An autopsy concluded Reed died from natural causes - possibly undiagnosed diabetes. With no witnesses, no evidence, and no cause of death, Reed's case went cold. 

But police knew there was more to the story - an investigator says so in the 'Cold Case Files' episode.

It wasn't until 2005 when Cpl. Betnar took over the case that the family finally started getting some answers. 

"It was a cold case for a reason. So not much progress had been made. We decided to re-do the entire investigation from scratch."

"It had been so long, and it almost felt like it was forgotten," Reed's cousin, Pam Russell, said. "And then when he came along, we had new hope."

Through interviews, and forensic technology not available in the 80s, Betnar was able to link Joe Geiger to Reed's death.
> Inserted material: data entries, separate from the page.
import Summits.NavierStokesRegularity.FunctionalMining.NoGo.LogDoorStrain
import Literature.Geometry.DiscreteGeometry.LayerShells
import HarnessLib

/-!
# The log-door packet, II: the exact second variation and the packet palinstrophy

Search for candidate a priori estimates; no regularity claim. NS FUNCTIONAL MINING — NO-GO BRANCH
(cell `pub-nsfunc`, prove seat gen 3). Continuation of `NoGo/LogDoorPacket.lean` (`W = packet φ`,
`E = strain n η`, profiles `φ = (a, g, η)` smooth and vanishing off `[-2, 2]`).

* `qint n φ` — the second-variation integrand `⟪DW(W), Δ²E⟫ + ⟪DE(W), Δ²W⟫ + ⟪DW(E), Δ²W⟫`
  (the `W`-quadratic part of `∫⟪Dv(v), Δ²v⟫` at `v = E ± W`);
* `qint_eq` — its expansion into the 38 separable monomials of `tableQ` (checked by `ring`);
* `integral_qint` — **the identity**
  `∫ qint n φ = n · J(η;0,0,0) · (Sq a 3 Sq g 0 + Sq a 2 Sq g 1 − Sq a 1 Sq g 2 − Sq a 0 Sq g 3)`
  (Fubini row by row, then the pair-integral reductions `Jw_…` of `NoGo/PairIntegrals.lean`; every
  `η`-derivative term cancels);
* `norm_sq_laplacian_packet_eq`, `integral_norm_sq_laplacian_packet` — the packet palinstrophy
  `∫‖ΔW‖² = Sq η 0 (Sq a 0 Sq g 3 + 3 Sq a 1 Sq g 2 + 3 Sq a 2 Sq g 1 + Sq a 3 Sq g 0)
            + 2 Sq η 1 (Sq a 0 Sq g 2 + 2 Sq a 1 Sq g 1 + Sq a 2 Sq g 0) + Sq η 2 (Sq a 0 Sq g 1 + Sq a 1 Sq g 0)`
  (12 monomials, `tableP`).
The tables were generated by a small polynomial CAS (cell folder `work/sym/logdoor.py`) and are
re-verified here symbolically. Folklore calculus; nothing is asserted about Navier–Stokes.
-/

open MeasureTheory Set Function
open scoped ContDiff Laplacian InnerProductSpace RealInnerProductSpace

namespace Summit.NavierStokesRegularity.FunctionalMining

namespace Sep3

/-- `Jw f l l 0 = Sq f l`. [folklore] -/
theorem Jw_self (f : ℝ → ℝ) (l : ℕ) : Jw f l l 0 = Sq f l := (Sq_eq_Jw f l).symm

/-! ## Rows of separable monomials (quadratic in the packet profiles) -/

/-- A row `c · ∫tᵐa⁽ⁱ¹⁾a⁽ⁱ²⁾ · ∫tᵐ'g⁽ʲ¹⁾g⁽ʲ²⁾ · ∫η⁽ᵏ¹⁾η⁽ᵏ²⁾η⁽ᵏ³⁾`: coefficient, `(i₁, i₂, m)`,
`(j₁, j₂, m')`, `(k₁, k₂, k₃)`. [folklore] -/
structure RowQ where
  /-- integer coefficient -/
  c : ℤ
  /-- `x`-profile: derivative orders and weight exponent `(i₁, i₂, m)` -/
  x : ℕ × ℕ × ℕ
  /-- `y`-profile: derivative orders and weight exponent `(j₁, j₂, m')` -/
  y : ℕ × ℕ × ℕ
  /-- `z`-profile: three derivative orders -/
  z : Idx

/-- A row `c · ∫a⁽ⁱ¹⁾a⁽ⁱ²⁾ · ∫g⁽ʲ¹⁾g⁽ʲ²⁾ · ∫η⁽ᵏ¹⁾η⁽ᵏ²⁾`. [folklore] -/
structure RowP where
  /-- integer coefficient -/
  c : ℤ
  /-- `x`-profile derivative orders -/
  x : ℕ × ℕ
  /-- `y`-profile derivative orders -/
  y : ℕ × ℕ
  /-- `z`-profile derivative orders -/
  z : ℕ × ℕ

variable (φ : Fin 3 → ℝ → ℝ)

/-- Pointwise value of a `RowQ` monomial. [folklore] -/
noncomputable def RowQ.fn (r : RowQ) : E3 → ℝ := fun v =>
  pw (φ 0) r.x.1 r.x.2.1 r.x.2.2 (v 0) * pw (φ 1) r.y.1 r.y.2.1 r.y.2.2 (v 1) * tri (φ 2) r.z (v 2)

/-- Integral of a `RowQ` monomial: a product of three one-dimensional integrals. [folklore] -/
noncomputable def RowQ.val (r : RowQ) : ℝ :=
  Jw (φ 0) r.x.1 r.x.2.1 r.x.2.2 * Jw (φ 1) r.y.1 r.y.2.1 r.y.2.2 * J (φ 2) r.z

/-- Pointwise value of a `RowP` monomial. [folklore] -/
noncomputable def RowP.fn (r : RowP) : E3 → ℝ := fun v =>
  pw (φ 0) r.x.1 r.x.2 0 (v 0) * pw (φ 1) r.y.1 r.y.2 0 (v 1) * pw (φ 2) r.z.1 r.z.2 0 (v 2)

/-- Integral of a `RowP` monomial. [folklore] -/
noncomputable def RowP.val (r : RowP) : ℝ :=
  Jw (φ 0) r.x.1 r.x.2 0 * Jw (φ 1) r.y.1 r.y.2 0 * Jw (φ 2) r.z.1 r.z.2 0

/-- Fubini for a `RowQ` monomial. [folklore] -/
theorem RowQ.integral_fn (r : RowQ) : ∫ v, r.fn φ v = r.val φ := by
  unfold RowQ.fn RowQ.val Jw J
  exact integral_sep3 _ _ _

/-- Fubini for a `RowP` monomial. [folklore] -/
theorem RowP.integral_fn (r : RowP) : ∫ v, r.fn φ v = r.val φ := by
  unfold RowP.fn RowP.val Jw
  exact integral_sep3 _ _ _

variable {φ}

/-- Continuity of a `RowQ` monomial. [folklore] -/
theorem RowQ.continuous_fn (hφ : ∀ a, ContDiff ℝ ∞ (φ a)) (r : RowQ) : Continuous (r.fn φ) :=
  (((continuous_pw (hφ 0) _ _ _).comp (EuclideanSpace.proj (0 : Fin 3) : E3 →L[ℝ] ℝ).continuous).mul
    ((continuous_pw (hφ 1) _ _ _).comp (EuclideanSpace.proj (1 : Fin 3) : E3 →L[ℝ] ℝ).continuous)).mul
    ((continuous_tri (hφ 2) r.z).comp (EuclideanSpace.proj (2 : Fin 3) : E3 →L[ℝ] ℝ).continuous)

/-- Continuity of a `RowP` monomial. [folklore] -/
theorem RowP.continuous_fn (hφ : ∀ a, ContDiff ℝ ∞ (φ a)) (r : RowP) : Continuous (r.fn φ) :=
  (((continuous_pw (hφ 0) _ _ _).comp (EuclideanSpace.proj (0 : Fin 3) : E3 →L[ℝ] ℝ).continuous).mul
    ((continuous_pw (hφ 1) _ _ _).comp (EuclideanSpace.proj (1 : Fin 3) : E3 →L[ℝ] ℝ).continuous)).mul
    ((continuous_pw (hφ 2) _ _ _).comp (EuclideanSpace.proj (2 : Fin 3) : E3 →L[ℝ] ℝ).continuous)

/-- A `RowQ` monomial vanishes where a coordinate exceeds `2` in modulus. [folklore] -/
theorem RowQ.fn_eq_zero (h0 : ∀ a t, 2 < |t| → φ a t = 0) (r : RowQ) {v : E3} {a : Fin 3}
    (ha : 2 < |v a|) : r.fn φ v = 0 := by
  unfold RowQ.fn
  obtain rfl | rfl | rfl : a = 0 ∨ a = 1 ∨ a = 2 := by fin_cases a <;> simp
  · rw [pw_eq_zero (h0 0) _ _ _ ha]; ring
  · rw [pw_eq_zero (h0 1) _ _ _ ha]; ring
  · rw [tri_eq_zero (h0 2) _ ha]; ring

/-- A `RowP` monomial vanishes where a coordinate exceeds `2` in modulus. [folklore] -/
theorem RowP.fn_eq_zero (h0 : ∀ a t, 2 < |t| → φ a t = 0) (r : RowP) {v : E3} {a : Fin 3}
    (ha : 2 < |v a|) : r.fn φ v = 0 := by
  unfold RowP.fn
  obtain rfl | rfl | rfl : a = 0 ∨ a = 1 ∨ a = 2 := by fin_cases a <;> simp
  · rw [pw_eq_zero (h0 0) _ _ _ ha]; ring
  · rw [pw_eq_zero (h0 1) _ _ _ ha]; ring
  · rw [pw_eq_zero (h0 2) _ _ _ ha]; ring

/-- Integrability of a `RowQ` monomial. [folklore] -/
theorem RowQ.integrable_fn (hφ : ∀ a, ContDiff ℝ ∞ (φ a)) (h0 : ∀ a t, 2 < |t| → φ a t = 0)
    (r : RowQ) : Integrable (r.fn φ) := by
  refine (r.continuous_fn hφ).integrable_of_hasCompactSupport
    (HasCompactSupport.intro (isCompact_closedBall (0 : E3) 4) fun v hv => ?_)
  rw [Metric.mem_closedBall, dist_zero_right, not_le] at hv
  obtain ⟨a, ha⟩ := exists_two_lt_abs_coord hv.le
  exact r.fn_eq_zero h0 ha

/-- Integrability of a `RowP` monomial. [folklore] -/
theorem RowP.integrable_fn (hφ : ∀ a, ContDiff ℝ ∞ (φ a)) (h0 : ∀ a t, 2 < |t| → φ a t = 0)
    (r : RowP) : Integrable (r.fn φ) := by
  refine (r.continuous_fn hφ).integrable_of_hasCompactSupport
    (HasCompactSupport.intro (isCompact_closedBall (0 : E3) 4) fun v hv => ?_)
  rw [Metric.mem_closedBall, dist_zero_right, not_le] at hv
  obtain ⟨a, ha⟩ := exists_two_lt_abs_coord hv.le
  exact r.fn_eq_zero h0 ha

/-! ## The tables -/

/-- The 38 separable monomials of the second variation `qint` (coefficient; `(i₁,i₂,m)` on `a`;
`(j₁,j₂,m')` on `g`; `(k₁,k₂,k₃)` on `η`). [folklore] -/
def tableQ : List RowQ := [
  ⟨1, (0, 0, 0), (1, 1, 0), (0, 0, 4)⟩,
  ⟨2, (0, 0, 0), (1, 3, 0), (0, 0, 2)⟩,
  ⟨1, (0, 0, 0), (1, 5, 0), (0, 0, 0)⟩,
  ⟨-1, (0, 0, 0), (1, 2, 1), (0, 0, 4)⟩,
  ⟨-2, (0, 0, 0), (2, 3, 1), (0, 0, 2)⟩,
  ⟨-1, (0, 0, 0), (2, 5, 1), (0, 0, 0)⟩,
  ⟨2, (0, 2, 0), (1, 1, 0), (0, 0, 2)⟩,
  ⟨2, (0, 2, 0), (1, 3, 0), (0, 0, 0)⟩,
  ⟨1, (0, 2, 0), (0, 1, 1), (0, 0, 4)⟩,
  ⟨-2, (0, 2, 0), (1, 2, 1), (0, 0, 2)⟩,
  ⟨-2, (0, 2, 0), (2, 3, 1), (0, 0, 0)⟩,
  ⟨1, (0, 4, 0), (1, 1, 0), (0, 0, 0)⟩,
  ⟨-1, (0, 4, 0), (1, 2, 1), (0, 0, 0)⟩,
  ⟨-1, (1, 1, 0), (0, 0, 0), (0, 0, 4)⟩,
  ⟨-2, (1, 1, 0), (0, 2, 0), (0, 0, 2)⟩,
  ⟨-1, (1, 1, 0), (0, 4, 0), (0, 0, 0)⟩,
  ⟨-2, (1, 1, 0), (0, 1, 1), (0, 0, 4)⟩,
  ⟨-2, (1, 1, 0), (1, 2, 1), (0, 0, 2)⟩,
  ⟨-1, (1, 1, 0), (1, 4, 1), (0, 0, 0)⟩,
  ⟨-2, (1, 3, 0), (0, 0, 0), (0, 0, 2)⟩,
  ⟨-2, (1, 3, 0), (0, 2, 0), (0, 0, 0)⟩,
  ⟨-2, (1, 3, 0), (0, 1, 1), (0, 0, 2)⟩,
  ⟨-2, (1, 3, 0), (1, 2, 1), (0, 0, 0)⟩,
  ⟨-1, (1, 5, 0), (0, 0, 0), (0, 0, 0)⟩,
  ⟨-1, (1, 5, 0), (0, 1, 1), (0, 0, 0)⟩,
  ⟨-1, (0, 1, 1), (0, 2, 0), (0, 0, 4)⟩,
  ⟨2, (0, 1, 1), (1, 1, 0), (0, 0, 4)⟩,
  ⟨2, (0, 1, 1), (1, 3, 0), (0, 0, 2)⟩,
  ⟨1, (0, 1, 1), (1, 5, 0), (0, 0, 0)⟩,
  ⟨1, (1, 2, 1), (0, 0, 0), (0, 0, 4)⟩,
  ⟨2, (1, 2, 1), (0, 2, 0), (0, 0, 2)⟩,
  ⟨1, (1, 2, 1), (0, 4, 0), (0, 0, 0)⟩,
  ⟨2, (1, 2, 1), (1, 1, 0), (0, 0, 2)⟩,
  ⟨2, (1, 2, 1), (1, 3, 0), (0, 0, 0)⟩,
  ⟨1, (1, 4, 1), (1, 1, 0), (0, 0, 0)⟩,
  ⟨2, (2, 3, 1), (0, 0, 0), (0, 0, 2)⟩,
  ⟨2, (2, 3, 1), (0, 2, 0), (0, 0, 0)⟩,
  ⟨1, (2, 5, 1), (0, 0, 0), (0, 0, 0)⟩]

/-- The 12 separable monomials of `‖ΔW‖²`. [folklore] -/
def tableP : List RowP := [
  ⟨1, (0, 0), (1, 1), (2, 2)⟩,
  ⟨2, (0, 0), (1, 3), (0, 2)⟩,
  ⟨1, (0, 0), (3, 3), (0, 0)⟩,
  ⟨2, (0, 2), (1, 1), (0, 2)⟩,
  ⟨2, (0, 2), (1, 3), (0, 0)⟩,
  ⟨1, (1, 1), (0, 0), (2, 2)⟩,
  ⟨2, (1, 1), (0, 2), (0, 2)⟩,
  ⟨1, (1, 1), (2, 2), (0, 0)⟩,
  ⟨2, (1, 3), (0, 0), (0, 2)⟩,
  ⟨2, (1, 3), (0, 2), (0, 0)⟩,
  ⟨1, (2, 2), (1, 1), (0, 0)⟩,
  ⟨1, (3, 3), (0, 0), (0, 0)⟩]

/-! ## The second variation integrand and its expansion -/

/-- The second-variation integrand `⟪DW(W), Δ²E⟫ + ⟪DE(W), Δ²W⟫ + ⟪DW(E), Δ²W⟫` at `y`
(`W = packet ψ`, `E = strain n (ψ 2)`, `⟪Dv(w), u⟫ = Σₖ (Σⱼ wⱼ ∂ⱼvₖ) uₖ`). [folklore] -/
noncomputable def qint (ψ : Fin 3 → ℝ → ℝ) (n : ℝ) (y : E3) : ℝ :=
  ⟪fderiv ℝ (packet ψ) y (packet ψ y), Δ (Δ (strain n (ψ 2))) y⟫ +
    ⟪fderiv ℝ (strain n (ψ 2)) y (packet ψ y), Δ (Δ (packet ψ)) y⟫ +
    ⟪fderiv ℝ (packet ψ) y (strain n (ψ 2) y), Δ (Δ (packet ψ)) y⟫

/-- **Pointwise expansion of the second variation into the 38 monomials of `tableQ`.**
[folklore] -/
theorem qint_eq (hφ : ∀ a, ContDiff ℝ ∞ (φ a)) (n : ℝ) (y : E3) :
    qint φ n y = n * (tableQ.map fun r => (r.c : ℝ) * r.fn φ y).sum := by
  rw [qint, Literature.Geometry.DiscreteGeometry.inner_fin3,
    Literature.Geometry.DiscreteGeometry.inner_fin3, Literature.Geometry.DiscreteGeometry.inner_fin3]
  simp only [fderiv_packet_apply hφ, fderiv_strain_apply (n := n) (hφ 2), packet_apply,
    strain_apply', laplacian2_packet_apply hφ, laplacian2_strain_apply (n := n) (hφ 2),
    UW_zero_apply, UW_one_apply, UW_two_apply, UE_zero_apply, UE_one_apply, UE_two_apply,
    fderiv_UW_zero hφ, fderiv_UW_one hφ, fderiv_UW_two, fderiv_UE_zero (n := n) (hφ 2),
    fderiv_UE_one (n := n) (hφ 2), fderiv_UE_two, laplacian2_UW_zero hφ, laplacian2_UW_one hφ,
    laplacian2_UW_two, laplacian2_UE_zero (n := n) (hφ 2), laplacian2_UE_one (n := n) (hφ 2),
    laplacian2_UE_two]
  simp only [sep, tableQ, List.map_cons, List.map_nil, List.sum_cons, List.sum_nil, RowQ.fn, pw,
    tri, iteratedDeriv_zero, pow_zero, pow_one, one_mul, Int.cast_one, Int.cast_neg, Int.cast_ofNat]
  ring

/-- **Pointwise expansion of `‖ΔW‖²` into the 12 monomials of `tableP`.** [folklore] -/
theorem norm_sq_laplacian_packet_eq (hφ : ∀ a, ContDiff ℝ ∞ (φ a)) (y : E3) :
    ‖Δ (packet φ) y‖ ^ 2 = (tableP.map fun r => (r.c : ℝ) * r.fn φ y).sum := by
  rw [EuclideanSpace.norm_sq_eq, Fin.sum_univ_three]
  simp only [Real.norm_eq_abs, sq_abs, laplacian_packet_apply hφ, laplacian_UW_zero hφ,
    laplacian_UW_one hφ, laplacian_UW_two, sep, tableP, List.map_cons, List.map_nil, List.sum_cons,
    List.sum_nil, RowP.fn, pw, iteratedDeriv_zero, pow_zero, one_mul, Int.cast_one, Int.cast_ofNat]
  ring

/-! ## The identities -/

/-- **THE SECOND VARIATION OF THE BI-LAPLACIAN PRODUCTION AT A LINEAR STRAIN ALONG A SHEAR PACKET.**
For smooth profiles `a, g, η` vanishing off `[-2,2]` and every rate `n`:
`∫ (⟪DW(W), Δ²E⟫ + ⟪DE(W), Δ²W⟫ + ⟪DW(E), Δ²W⟫)
   = n · (∫η³) · (Sq a 3 · Sq g 0 + Sq a 2 · Sq g 1 − Sq a 1 · Sq g 2 − Sq a 0 · Sq g 3)`,
`Sq f l = ∫(f⁽ˡ⁾)²`. All `η'`-, `η''`-, `η⁽⁴⁾`-terms cancel after the one-dimensional integrations by
parts. With a high-frequency `y`-profile `g` the term `−n (∫η³) Sq a 0 · Sq g 3` dominates: the
packet's vorticity gradient is compressed at the strain rate `n`. [folklore] -/
theorem integral_qint (hφ : ∀ a, ContDiff ℝ ∞ (φ a)) (h0 : ∀ a t, 2 < |t| → φ a t = 0) (n : ℝ) :
    ∫ y, qint φ n y =
      n * J (φ 2) (0, 0, 0) *
        (Sq (φ 0) 3 * Sq (φ 1) 0 + Sq (φ 0) 2 * Sq (φ 1) 1 - Sq (φ 0) 1 * Sq (φ 1) 2 -
          Sq (φ 0) 0 * Sq (φ 1) 3) := by
  have hrow : ∀ r ∈ tableQ, Integrable (r.fn φ) := fun r _ => r.integrable_fn hφ h0
  simp_rw [qint_eq hφ]
  rw [integral_const_mul, integral_listSum (fun r : RowQ => (r.c : ℝ)) (fun r => r.fn φ) tableQ hrow]
  simp only [RowQ.integral_fn]
  have ha := hφ 0
  have hg := hφ 1
  have h0a := h0 0
  have h0g := h0 1
  simp only [tableQ, List.map_cons, List.map_nil, List.sum_cons, List.sum_nil, RowQ.val, Jw_self,
    Jw_011 ha h0a, Jw_020 ha h0a, Jw_040 ha h0a, Jw_121 ha h0a, Jw_130 ha h0a, Jw_141 ha h0a,
    Jw_150 ha h0a, Jw_231 ha h0a, Jw_251 ha h0a,
    Jw_011 hg h0g, Jw_020 hg h0g, Jw_040 hg h0g, Jw_121 hg h0g, Jw_130 hg h0g, Jw_141 hg h0g,
    Jw_150 hg h0g, Jw_231 hg h0g, Jw_251 hg h0g, Int.cast_one, Int.cast_neg, Int.cast_ofNat]
  ring

/-- **The packet palinstrophy.** For smooth profiles vanishing off `[-2,2]`:
`∫‖ΔW‖² = Sq η 0 (Sq a 0 Sq g 3 + 3 Sq a 1 Sq g 2 + 3 Sq a 2 Sq g 1 + Sq a 3 Sq g 0)
         + 2 Sq η 1 (Sq a 0 Sq g 2 + 2 Sq a 1 Sq g 1 + Sq a 2 Sq g 0) + Sq η 2 (Sq a 0 Sq g 1 + Sq a 1 Sq g 0)`.
[folklore] -/
theorem integral_norm_sq_laplacian_packet (hφ : ∀ a, ContDiff ℝ ∞ (φ a))
    (h0 : ∀ a t, 2 < |t| → φ a t = 0) :
    ∫ y, ‖Δ (packet φ) y‖ ^ 2 =
      Sq (φ 2) 0 * (Sq (φ 0) 0 * Sq (φ 1) 3 + 3 * (Sq (φ 0) 1 * Sq (φ 1) 2) +
          3 * (Sq (φ 0) 2 * Sq (φ 1) 1) + Sq (φ 0) 3 * Sq (φ 1) 0) +
        2 * Sq (φ 2) 1 * (Sq (φ 0) 0 * Sq (φ 1) 2 + 2 * (Sq (φ 0) 1 * Sq (φ 1) 1) +
          Sq (φ 0) 2 * Sq (φ 1) 0) +
        Sq (φ 2) 2 * (Sq (φ 0) 0 * Sq (φ 1) 1 + Sq (φ 0) 1 * Sq (φ 1) 0) := by
  have hrow : ∀ r ∈ tableP, Integrable (r.fn φ) := fun r _ => r.integrable_fn hφ h0
  simp_rw [norm_sq_laplacian_packet_eq hφ]
  rw [integral_listSum (fun r : RowP => (r.c : ℝ)) (fun r => r.fn φ) tableP hrow]
  simp only [RowP.integral_fn]
  have ha := hφ 0
  have hg := hφ 1
  have he := hφ 2
  have h0a := h0 0
  have h0g := h0 1
  have h0e := h0 2
  simp only [tableP, List.map_cons, List.map_nil, List.sum_cons, List.sum_nil, RowP.val, Jw_self,
    Jw_020 ha h0a, Jw_130 ha h0a, Jw_020 hg h0g, Jw_130 hg h0g, Jw_020 he h0e,
    Int.cast_one, Int.cast_ofNat]
  ring

end Sep3

end Summit.NavierStokesRegularity.FunctionalMining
He admitted to punching Reed in the face during an argument over marijuana while they were sitting in a parked caboose near the woods. Geiger accused the teen of stealing his pot plants. Reed fell and hit his head on a metal wall. Instead of calling 911, Geiger dragged the teen into the woods.

"It's always gonna hurt, and there's always gonna be that hole there. But at least now we know, and David can rest peacefully," Russell said.

David's family, and Corporal Betnar, are glad the story is getting national attention. 

"I hope the TV show honors David's memory, and does the family justice and gives hope to people out there who have unsolved cold cases that these difficult cases can be brought to a successful resolution," Cpl. Betnar said.

"Because it went so long without anyone knowing what actually happened to Dave," said Russell. "It just gets the story out there because he can't speak for himself."

Geiger is a free man now. He pleaded guilty to involuntary manslaughter and served two years behind bars.

The 'Cold Case Files' episode is titled 'The Bone Keeper,' in reference to Geiger collecting the bones of the boy he killed.